Prélèvements sociaux sur revenus fonciers : tout comprendre pour 2026

L’essentiel à retenir

  • Les prélèvements sociaux sur revenus fonciers s’élèvent à 17,2 % en 2026, taux inchangé depuis 2018.
  • La CSG représente 9,2 %, la CRDS 0,5 % et le prélèvement de solidarité 7,5 %.
  • Les non-résidents UE/EEE/Suisse paient seulement 7,5 %, exonérés de CSG et CRDS.
  • Un acompte est prélevé en février et septembre sur la base des revenus de l’année précédente.

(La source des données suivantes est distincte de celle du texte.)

import Summits.CriticalPhenomena.SAWScalingLimit.Theses.SAWBrickWallHomotopy
import Summits.CriticalPhenomena.SAWScalingLimit.Theorems.SAWDevelopingMapHexTransferNoBoundaryCreep
import Literature.Probability.LatticeModels.LatticeInterface
import HarnessLib

/-!
# `ModulusUniversality`, line `birth`: honeycomb boundary avoidance from DCS Conjecture 1

Helper file (`--supports stmt-CriticalPhenomena-5790`) of the line `birth` / `registered` for the
crux `SAWBrickWallHomotopy.ModulusUniversality` (skeleton
`Summits/CriticalPhenomena/SAWScalingLimit/Cruxes/ModulusUniversality/Lines/birth.lean`, reshape 6,
lead c2): the registered PROVABLE stub `stub_boundaryAvoidanceHex_of_hexConjecture`, literal
signature — the route's own crux `HexConjecture` (item stmt-CriticalPhenomena-0808, Duminil-Copin–
Smirnov Conjecture 1, consumed by the route's Assembly anyway) implies the boundary-avoidance
estimate (BA_hex) for the plain critical honeycomb law: for every Dobrushin domain, hexagonal
endpoint approximation and `ρ, ε > 0` there is a collar width `η > 0` such that, eventually in `δ`,
the walks visiting a VERTEX within `η` of `Dᶜ` at distance `≥ ρ` from both marked points have mass
`≤ ε`.

This is a repackaging of the tree theorem `YbRelay.hex_noBoundaryCreep_of_hexSAWScalingLimit`
(`Theorems/SAWDevelopingMapHexTransferNoBoundaryCreep.lean`, crux HexTransfer, stmt-14221: no
boundary creep under DCS Conjecture 1 — portmanteau for the closed set of curve classes meeting the
closed layer `{infDist(·, ∂D) ≤ η, far}` + Rohde–Schramm Thm 6.1 "SLE₈⸝₃ meets `∂D` only at the marked
points", discharged in the tree): `HexConjecture` is literally `SAW.HexSAWScalingLimit`; a visited
vertex `w` far from the marked points is not the starting vertex (which is near `D.pt 0`,
eventually), so it lies in the discrete domain, hence `δ c_w ∈ D` and
`infDist(δ c_w, ∂D) ≤ infDist(δ c_w, Dᶜ) < η` (`exists_mem_frontier_infDist_compl_eq_dist`); and
`δ c_w` lies on the trace of the drawn curve (`SimpleGraph.Walk.mem_range_toCurve`).
All bookkeeping tagged [folklore].  No definitions.
-/

noncomputable section

open MeasureTheory Filter Topology Metric Set
open scoped NNReal ENNReal
open Literature.Probability.LatticeModels
open Literature.Probability.RandomPlanarGeometry

namespace Summit.CriticalPhenomena.SAWScalingLimit.Cruxes.ModulusUniversality.Birth

/-- Every vertex of a walk of `Ω_δ` after the first lies in the discrete domain `Ω_δ` (as
`ObservableToSLE.Negative.mem_embMeshDomain_of_mem_support_tail`; three-line proof repeated to keep
the import cone small). [folklore] -/
theorem mem_embMeshDomain_of_mem_tail {V : Type*} {G : SimpleGraph V} {emb : V → ℂ}
    {Ω : Set ℂ} {δ : ℝ} {u v : V} (p : (SAW.embDomainGraph G emb Ω δ).Walk u v) {w : V}
    (hw : w ∈ p.support.tail) : w ∈ SAW.embMeshDomain G emb Ω δ := by
  rw [← SimpleGraph.Walk.map_snd_darts] at hw
  obtain ⟨d, -, rfl⟩ := List.mem_map.1 hw
  exact ((SAW.embDomainGraph_adj_iff G emb).1 d.adj).2.2

/-- A vertex of a walk of `Ω_δ` other than its starting vertex has its mesh point in `Ω`.
[folklore] -/
theorem mul_emb_mem_of_mem_support_of_ne {V : Type*} {G : SimpleGraph V} {emb : V → ℂ}
    {Ω : Set ℂ} {δ : ℝ} {u v : V} (p : (SAW.embDomainGraph G emb Ω δ).Walk u v) {w : V}
    (hw : w ∈ p.support) (hne : w ≠ u) : (δ : ℂ) * emb w ∈ Ω := by
  have htail : w ∈ p.support.tail := by
    rw [← SimpleGraph.Walk.cons_tail_support] at hw
    rcases List.mem_cons.1 hw with h | h
    · exact absurd h hne
    · exact h
  exact (SAW.mem_embMeshVertices_iff _).1
    (SAW.embMeshDomain_subset G emb Ω δ (mem_embMeshDomain_of_mem_tail p htail))

/-- For a point of an open proper subset `Ω` of the plane, the distance to the frontier is at most
the distance to the complement. [folklore] -/
theorem infDist_frontier_le_infDist_compl {Ω : Set ℂ} (hΩ : Ω ≠ univ) {z : ℂ} (hz : z ∈ Ω) :
    infDist z (frontier Ω) ≤ infDist z Ωᶜ := by
  obtain ⟨y, hy, hyd⟩ := exists_mem_frontier_infDist_compl_eq_dist hz hΩ
  rw [hyd]
  exact infDist_le_dist_of_mem hy

/-- **STUB BA_H of line `birth` (reshape 6) — `stub_boundaryAvoidanceHex_of_hexConjecture`
(registered signature, literal): the route crux `HexConjecture` (stmt-0808) implies the
boundary-avoidance estimate (BA_hex) for the plain critical honeycomb law.**  `HexConjecture` is
`SAW.HexSAWScalingLimit` verbatim; feed it to `YbRelay.hex_noBoundaryCreep_of_hexSAWScalingLimit`
(same `ρ`, `ε`; collar `η`), and observe that the vertex event is contained in the curve event:
eventually `dist(δ c_{a δ}, D.pt 0) < ρ` (`IsEmbEndpointApprox.tendsto_fst`), so a visited vertex `w`
at distance `≥ ρ` from `D.pt 0` is not the starting vertex, lies in `Ω_δ`
(`mem_embMeshDomain_of_mem_tail`), its point `z = δ c_w ∈ D` is on the trace
(`SimpleGraph.Walk.mem_range_toCurve`) and `infDist(z, ∂D) ≤ infDist(z, Dᶜ) < η`. [folklore] -/
theorem stub_boundaryAvoidanceHex_of_hexConjecture : Summit.CriticalPhenomena.SAWScalingLimit.Theses.SAWBrickWallHomotopy.HexConjecture → ∀ (D : DobrushinDomain) (a b : ℝ → HexVertex), SAW.IsEmbEndpointApprox hexGraph hexCenter D a b → ∀ ρ : ℝ, 0 < ρ → ∀ ε : ℝ, 0 < ε → ∃ η : ℝ, 0 < η ∧ ∀ᶠ δ in nhdsWithin 0 (Set.Ioi 0), SAW.hexSAWLaw D.carrier δ (a δ) (b δ) {γ | ∃ w ∈ γ.walk.support, Metric.infDist ((δ : ℂ) * hexCenter w) D.carrierᶜ < η ∧ ∀ i, ρ ≤ dist ((δ : ℂ) * hexCenter w) (D.pt i)} ≤ ENNReal.ofReal ε := by
  intro hH D a b hab ρ hρ ε hε
  obtain ⟨η, hη, hev⟩ :=
    Summit.CriticalPhenomena.SAWScalingLimit.Cruxes.HexTransfer.YbRelay.hex_noBoundaryCreep_of_hexSAWScalingLimit
      (fun D a b h => hH D a b h) D a b hab ρ hρ ε hε
  refine ⟨η, hη, ?_⟩
  have hnear : ∀ᶠ δ : ℝ in 𝓝[>] (0 : ℝ), dist ((δ : ℂ) * hexCenter (a δ)) (D.pt 0) < ρ :=
    hab.tendsto_fst (Metric.ball_mem_nhds _ hρ)
  filter_upwards [hev, hnear] with δ h1 h2
  refine le_trans (measure_mono ?_) h1
  rintro γ ⟨w, hw, hcollar, hfar⟩
  have hne : w ≠ a δ := by
    rintro rfl
    exact absurd (hfar 0) (not_le.2 h2)
  have hzD : (δ : ℂ) * hexCenter w ∈ D.carrier := mul_emb_mem_of_mem_support_of_ne γ.walk hw hne
  refine ⟨(δ : ℂ) * hexCenter w, ?_, ?_, hfar 0, hfar 1⟩
  · show (δ : ℂ) * hexCenter w ∈ (CurveClass.mk ⟨γ.walk.toCurve fun v => (δ : ℂ) * hexCenter v⟩).range
    rw [CurveClass.range_mk]
    exact SimpleGraph.Walk.mem_range_toCurve _ _ hw
  · exact ((infDist_frontier_le_infDist_compl D.carrier_ne_univ hzD).trans hcollar.le)

end Summit.CriticalPhenomena.SAWScalingLimit.Cruxes.ModulusUniversality.Birth

end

Les prélèvements sociaux sur les revenus fonciers s’élèvent à 17,2 % en 2026, un taux inchangé depuis janvier 2018. Tout propriétaire bailleur résidant fiscalement en France doit s’en acquitter sur ses revenus fonciers nets, en plus de l’impôt sur le revenu classique. Ce prélèvement regroupe plusieurs contributions distinctes — CSG, CRDS, prélèvement de solidarité — dont le cumul pèse parfois lourd sur la rentabilité locative nette.

Qu’est-ce que les prélèvements sociaux sur les revenus fonciers ?

Les revenus fonciers correspondent aux loyers perçus par un propriétaire qui loue un bien non meublé. Ces revenus, qualifiés de revenus du patrimoine, entrent dans la catégorie des revenus soumis aux prélèvements sociaux, au même titre que les plus-values immobilières ou les revenus de capitaux mobiliers. Le législateur les distingue des revenus du travail, ce qui explique l’absence de cotisations classiques mais l’existence de contributions spécifiques.

Le taux global de 17,2 % se décompose en trois lignes sur l’avis d’imposition. La CSG représente 9,2 % du total, la CRDS (contribution pour le remboursement de la dette sociale) représente 0,5 %, et le prélèvement de solidarité s’élève à 7,5 %. C’est ce dernier qui s’applique dans certains cas aux non-résidents, comme on le verra plus bas.

Ces prélèvements ne sont pas optionnels. Ils sont calculés automatiquement par l’administration fiscale à partir de la déclaration de revenus 2042 (ou 2044 pour le régime réel). Une partie reste cependant récupérable : la CSG est déductible à 6,8 % du revenu imposable lorsque les revenus fonciers relèvent du régime réel.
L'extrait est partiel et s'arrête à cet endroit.